In the lines below, look for "Literature". Copy each line where it appears.

*Extracted records*
○ ○ ○ ○ ○
import Mathlib
import Summits.ValiantsHypothesis.ValiantsHypothesis.Theorems.LacunarySymmetroidMatrixDescartesDefiniteMomentsZonesRayleigh

/-!
# `MatrixDescartes` (stmt-ValiantsHypothesis-18050) — the DEFINITE-MOMENTS LAW, budget zones I: Rayleigh families that are
# Descartes-sharp FOR A GIVEN BUDGET (the abstract hypothesis bundle of the lacunary Markus theorem)

HONEST FRAMING.  Cell `pub-symmetroid`, seat `val-sym-mdr-p2` (gen 15); helper file `--supports` the crux
`Theses.LacunarySymmetroid.MatrixDescartes`, NO closure claim.  Bookkeeping that re-runs `…DefiniteMomentsZonesRayleigh` under an
ABSTRACT BUDGET `B` instead of Descartes' `K − 1`, so that the zone machinery applies to semidefinite SIGN WORDS (budget = number
of sign changes of the word) as well as to Rayleigh-sharp pencils; nothing here bears on the crux in its window, on
`stub_twoSided`, on `DoorA26`/`DoorA34`, registers, or `VP ≠ VNP`.

HYPOTHESIS BUNDLE for `F(x) = ∑ₗ x^{dₗ}Sₗ` (letters indexed by `Fin K`, ANY exponents) with Rayleigh `K`-nomials
`P_u = ∑ₗ (uᵀSₗu)X^{dₗ}` and positive root sets `T_u`:
* BUDGET `hB`: for every `u`, `P_u` has at most `B` positive roots COUNTED WITH MULTIPLICITY;
* SHARPNESS `hsh`: for every `u ≠ 0`, `#T_u ≥ B`;
* SIGN `hs`: one sign `s` such that every `P_u` (`u ≠ 0`) has the sign `s` on some `(0, δ)`.
Consequences: `budget_ne_zero`, `budget_card_eq` (`#T_u = B`), `budget_multiset`, `budget_enum` (increasing enumeration
`Fin B → ℝ`), `budget_form_le` (the budget in Rayleigh-form currency), and the PARITY LAW `budget_sign_law`
(`0 < s·(−1)^{N(x,u)}·uᵀF(x)u` at positive non-roots). [folklore]; axioms standard; no definitions.
-/

-- layout Summits/ValiantsHypothesis/ValiantsHypothesis forces the duplicated namespace component
set_option linter.dupNamespace false

namespace Summit.ValiantsHypothesis.ValiantsHypothesis.Theorems.LacunarySymmetroidMatrixDescartes

open Polynomial Matrix Finset
open scoped BigOperators

namespace DefiniteMoments

section Budget

variable {ι : Type} [Fintype ι] {K : ℕ}

/-- Under the sign hypothesis, `P_u ≠ 0` for `u ≠ 0`. [folklore] -/
theorem budget_ne_zero (d : Fin K → ℕ) (S : Fin K → Matrix ι ι ℝ) (s : ℝ)
    (hs : ∀ u : ι → ℝ, u ≠ 0 → ∃ δ : ℝ, 0 < δ ∧ ∀ x : ℝ, 0 < x → x < δ →
      0 < s * (∑ l, C (u ⬝ᵥ (S l *ᵥ u)) * (X : ℝ[X]) ^ d l).eval x)
    (u : ι → ℝ) (hu : u ≠ 0) : (∑ l, C (u ⬝ᵥ (S l *ᵥ u)) * (X : ℝ[X]) ^ d l) ≠ 0 := by
  intro h0
  obtain ⟨δ, hδ, h⟩ := hs u hu
  have h1 := h (δ / 2) (by linarith) (by linarith)
  rw [h0, Polynomial.eval_zero, mul_zero] at h1
  exact lt_irrefl 0 h1

/-- `#T_u = B` exactly. [folklore] -/
theorem budget_card_eq (d : Fin K → ℕ) (S : Fin K → Matrix ι ι ℝ) (B : ℕ)
    (hB : ∀ u : ι → ℝ, ((∑ l, C (u ⬝ᵥ (S l *ᵥ u)) * (X : ℝ[X]) ^ d l).roots.filter (fun t => 0 < t)).card ≤ B)
    (hsh : ∀ u : ι → ℝ, u ≠ 0 →
      B ≤ ((∑ l, C (u ⬝ᵥ (S l *ᵥ u)) * (X : ℝ[X]) ^ d l).roots.toFinset.filter (fun t => 0 < t)).card)
    (u : ι → ℝ) (hu : u ≠ 0) :
    ((∑ l, C (u ⬝ᵥ (S l *ᵥ u)) * (X : ℝ[X]) ^ d l).roots.toFinset.filter (fun t => 0 < t)).card = B := by
  apply le_antisymm _ (hsh u hu)
  refine le_trans ?_ (hB u)
  rw [← Multiset.toFinset_filter]
  exact Multiset.toFinset_card_le _

/-- No repeated positive root (multiset count ≤ distinct count). [folklore] -/
theorem budget_multiset (d : Fin K → ℕ) (S : Fin K → Matrix ι ι ℝ) (B : ℕ)
    (hB : ∀ u : ι → ℝ, ((∑ l, C (u ⬝ᵥ (S l *ᵥ u)) * (X : ℝ[X]) ^ d l).roots.filter (fun t => 0 < t)).card ≤ B)
    (hsh : ∀ u : ι → ℝ, u ≠ 0 →
      B ≤ ((∑ l, C (u ⬝ᵥ (S l *ᵥ u)) * (X : ℝ[X]) ^ d l).roots.toFinset.filter (fun t => 0 < t)).card)
    (u : ι → ℝ) (hu : u ≠ 0) :
    ((∑ l, C (u ⬝ᵥ (S l *ᵥ u)) * (X : ℝ[X]) ^ d l).roots.filter (fun t => 0 < t)).card
      ≤ ((∑ l, C (u ⬝ᵥ (S l *ᵥ u)) * (X : ℝ[X]) ^ d l).roots.toFinset.filter (fun t => 0 < t)).card :=
  (hB u).trans (hsh u hu)

/-- Increasing enumeration `Fin B → ℝ` of `T_u`. [folklore] -/
theorem budget_enum (d : Fin K → ℕ) (S : Fin K → Matrix ι ι ℝ) (B : ℕ)
    (hB : ∀ u : ι → ℝ, ((∑ l, C (u ⬝ᵥ (S l *ᵥ u)) * (X : ℝ[X]) ^ d l).roots.filter (fun t => 0 < t)).card ≤ B)
    (hsh : ∀ u : ι → ℝ, u ≠ 0 →
      B ≤ ((∑ l, C (u ⬝ᵥ (S l *ᵥ u)) * (X : ℝ[X]) ^ d l).roots.toFinset.filter (fun t => 0 < t)).card)
    (u : ι → ℝ) (hu : u ≠ 0) :
    ∃ r : Fin B → ℝ, StrictMono r ∧
      ∀ x : ℝ, x ∈ ((∑ l, C (u ⬝ᵥ (S l *ᵥ u)) * (X : ℝ[X]) ^ d l).roots.toFinset.filter (fun t => 0 < t))
        ↔ ∃ i, r i = x := by
  set T := ((∑ l, C (u ⬝ᵥ (S l *ᵥ u)) * (X : ℝ[X]) ^ d l).roots.toFinset.filter (fun t => 0 < t)) with hT
  have hcard : T.card = B := budget_card_eq d S B hB hsh u hu
  refine ⟨fun i => T.orderEmbOfFin hcard i, (T.orderEmbOfFin hcard).strictMono, fun x => ?_⟩
  constructor
  · intro hx
    have hx' : x ∈ Set.range (T.orderEmbOfFin hcard) := by rw [Finset.range_orderEmbOfFin]; exact hx
    obtain ⟨i, hi⟩ := hx'
    exact ⟨i, hi⟩
  · rintro ⟨i, rfl⟩
    exact Finset.orderEmbOfFin_mem T hcard i

/-- The budget bounds the distinct positive roots of every `P_u` (including `u` on a perturbation path). [folklore] -/
theorem budget_card_le (d : Fin K → ℕ) (S : Fin K → Matrix ι ι ℝ) (B : ℕ)
    (hB : ∀ u : ι → ℝ, ((∑ l, C (u ⬝ᵥ (S l *ᵥ u)) * (X : ℝ[X]) ^ d l).roots.filter (fun t => 0 < t)).card ≤ B)
    (u : ι → ℝ) :
    ((∑ l, C (u ⬝ᵥ (S l *ᵥ u)) * (X : ℝ[X]) ^ d l).roots.toFinset.filter (fun t => 0 < t)).card ≤ B := by
  refine le_trans ?_ (hB u)
  rw [← Multiset.toFinset_filter]
  exact Multiset.toFinset_card_le _

/-- The budget in Rayleigh-form currency: every finite set of positive zeros of `x ↦ uᵀF(x)u` (`u ≠ 0`) has at most `B`
elements (the hypothesis `hbudget` of `card_posRoots_le_of_definiteMoments`). [folklore] -/
theorem budget_form_le (d : Fin K → ℕ) (S : Fin K → Matrix ι ι ℝ) (B : ℕ) (s : ℝ)
    (hB : ∀ u : ι → ℝ, ((∑ l, C (u ⬝ᵥ (S l *ᵥ u)) * (X : ℝ[X]) ^ d l).roots.filter (fun t => 0 < t)).card ≤ B)
    (hs : ∀ u : ι → ℝ, u ≠ 0 → ∃ δ : ℝ, 0 < δ ∧ ∀ x : ℝ, 0 < x → x < δ →
      0 < s * (∑ l, C (u ⬝ᵥ (S l *ᵥ u)) * (X : ℝ[X]) ^ d l).eval x)
    (u : ι → ℝ) (hu : u ≠ 0) (T : Finset ℝ) (hT : ∀ r ∈ T, 0 < r ∧ u ⬝ᵥ ((∑ k, r ^ d k • S k) *ᵥ u) = 0) :
    T.card ≤ B := by
  have hP0 := budget_ne_zero d S s hs u hu
  have hsub : T ⊆ (∑ l, C (u ⬝ᵥ (S l *ᵥ u)) * (X : ℝ[X]) ^ d l).roots.toFinset.filter (fun t => 0 < t) := by
    intro r hr
    rw [mem_posRoots_iff d S u hP0]
    exact hT r hr
  exact (Finset.card_le_card hsub).trans (budget_card_le d S B hB u)

/-- **THE PARITY LAW under the budget bundle.**  At every `u ≠ 0` and every positive non-root `x` of `P_u`:
`0 < s·(−1)^{N(x,u)}·uᵀF(x)u`. [folklore] -/
theorem budget_sign_law (d : Fin K → ℕ) (S : Fin K → Matrix ι ι ℝ) (B : ℕ) (s : ℝ)
    (hB : ∀ u : ι → ℝ, ((∑ l, C (u ⬝ᵥ (S l *ᵥ u)) * (X : ℝ[X]) ^ d l).roots.filter (fun t => 0 < t)).card ≤ B)
    (hsh : ∀ u : ι → ℝ, u ≠ 0 →
      B ≤ ((∑ l, C (u ⬝ᵥ (S l *ᵥ u)) * (X : ℝ[X]) ^ d l).roots.toFinset.filter (fun t => 0 < t)).card)
    (hs : ∀ u : ι → ℝ, u ≠ 0 → ∃ δ : ℝ, 0 < δ ∧ ∀ x : ℝ, 0 < x → x < δ →
      0 < s * (∑ l, C (u ⬝ᵥ (S l *ᵥ u)) * (X : ℝ[X]) ^ d l).eval x)
    (u : ι → ℝ) (hu : u ≠ 0) {x : ℝ} (hx : 0 < x)
    (hxr : ¬ (∑ l, C (u ⬝ᵥ (S l *ᵥ u)) * (X : ℝ[X]) ^ d l).IsRoot x) :
    0 < s * (-1) ^ ((∑ l, C (u ⬝ᵥ (S l *ᵥ u)) * (X : ℝ[X]) ^ d l).roots.toFinset.filter
        (fun t => 0 < t ∧ t < x)).card * (u ⬝ᵥ ((∑ k, x ^ d k • S k) *ᵥ u)) := by
  rw [← eval_rayleighPoly]
  exact sharp_sign_law _ (budget_ne_zero d S s hs u hu) (budget_multiset d S B hB hsh u hu) s (hs u hu) x hx hxr

/-- **The Rayleigh-sharp pencil satisfies the bundle** with `B = K − 1` and `s = σ` (the global letter sign): budget by
Descartes' rule with multiplicity, sharpness by hypothesis, sign by the lowest letter. [folklore] -/
theorem budget_of_rayleighSharp (hK : 2 ≤ K) (d : Fin K → ℕ) (hd : StrictMono d) (S : Fin K → Matrix ι ι ℝ)
    (hsharp : ∀ v : ι → ℝ, v ≠ 0 →
      K ≤ ((∑ l, C (v ⬝ᵥ (S l *ᵥ v)) * (X : ℝ[X]) ^ d l).roots.toFinset.filter (fun t => 0 < t)).card + 1)
    (σ : ℝ) (hσ : ∀ (l : Fin K) (v : ι → ℝ), v ≠ 0 → 0 < σ * (-1) ^ (l : ℕ) * (v ⬝ᵥ (S l *ᵥ v))) :
    (∀ u : ι → ℝ, ((∑ l, C (u ⬝ᵥ (S l *ᵥ u)) * (X : ℝ[X]) ^ d l).roots.filter (fun t => 0 < t)).card ≤ K - 1) ∧
    (∀ u : ι → ℝ, u ≠ 0 →
      K - 1 ≤ ((∑ l, C (u ⬝ᵥ (S l *ᵥ u)) * (X : ℝ[X]) ^ d l).roots.toFinset.filter (fun t => 0 < t)).card) ∧
    (∀ u : ι → ℝ, u ≠ 0 → ∃ δ : ℝ, 0 < δ ∧ ∀ x : ℝ, 0 < x → x < δ →
      0 < σ * (∑ l, C (u ⬝ᵥ (S l *ᵥ u)) * (X : ℝ[X]) ^ d l).eval x) := by
  refine ⟨fun u => ?_, fun u hu => by have := hsharp u hu; omega, fun u hu => rayleigh_near_zero hK d hd S σ hσ u hu⟩
  -- Descartes with multiplicity: `#roots_{>0} ≤ Var ≤ #support − 1 ≤ K − 1`
  set P := ∑ l, C (u ⬝ᵥ (S l *ᵥ u)) * (X : ℝ[X]) ^ d l with hP
  by_cases hP0 : P = 0
  · rw [hP0, Polynomial.roots_zero, Multiset.filter_zero, Multiset.card_zero]; exact Nat.zero_le _
  have h1 : (P.roots.filter (fun t => 0 < t)).card ≤ P.signVariations := by
    rw [← Multiset.countP_eq_card_filter]; exact P.roots_countP_pos_le_signVariations
  have h2 := Literature.Computability.AlgebraicComplexity.signVariations_lt_card_support hP0
  have h3 : P.support.card ≤ K := by
    refine (Literature.Computability.AlgebraicComplexity.card_support_sum_le _ _).trans ?_
    calc ∑ k, (C (u ⬝ᵥ (S k *ᵥ u)) * (X : ℝ[X]) ^ d k).support.card
        ≤ ∑ _k : Fin K, 1 := Finset.sum_le_sum fun k _ => Polynomial.card_support_C_mul_X_pow_le_one
      _ = K := by rw [Finset.sum_const, Finset.card_univ, Fintype.card_fin, smul_eq_mul, mul_one]
  omega

end Budget

end DefiniteMoments

end Summit.ValiantsHypothesis.ValiantsHypothesis.Theorems.LacunarySymmetroidMatrixDescartes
○ ○ ○ ○ ○
*Answer to this problem*
  have h2 := Literature.Computability.AlgebraicComplexity.signVariations_lt_card_support hP0
    refine (Literature.Computability.AlgebraicComplexity.card_support_sum_le _ _).trans ?_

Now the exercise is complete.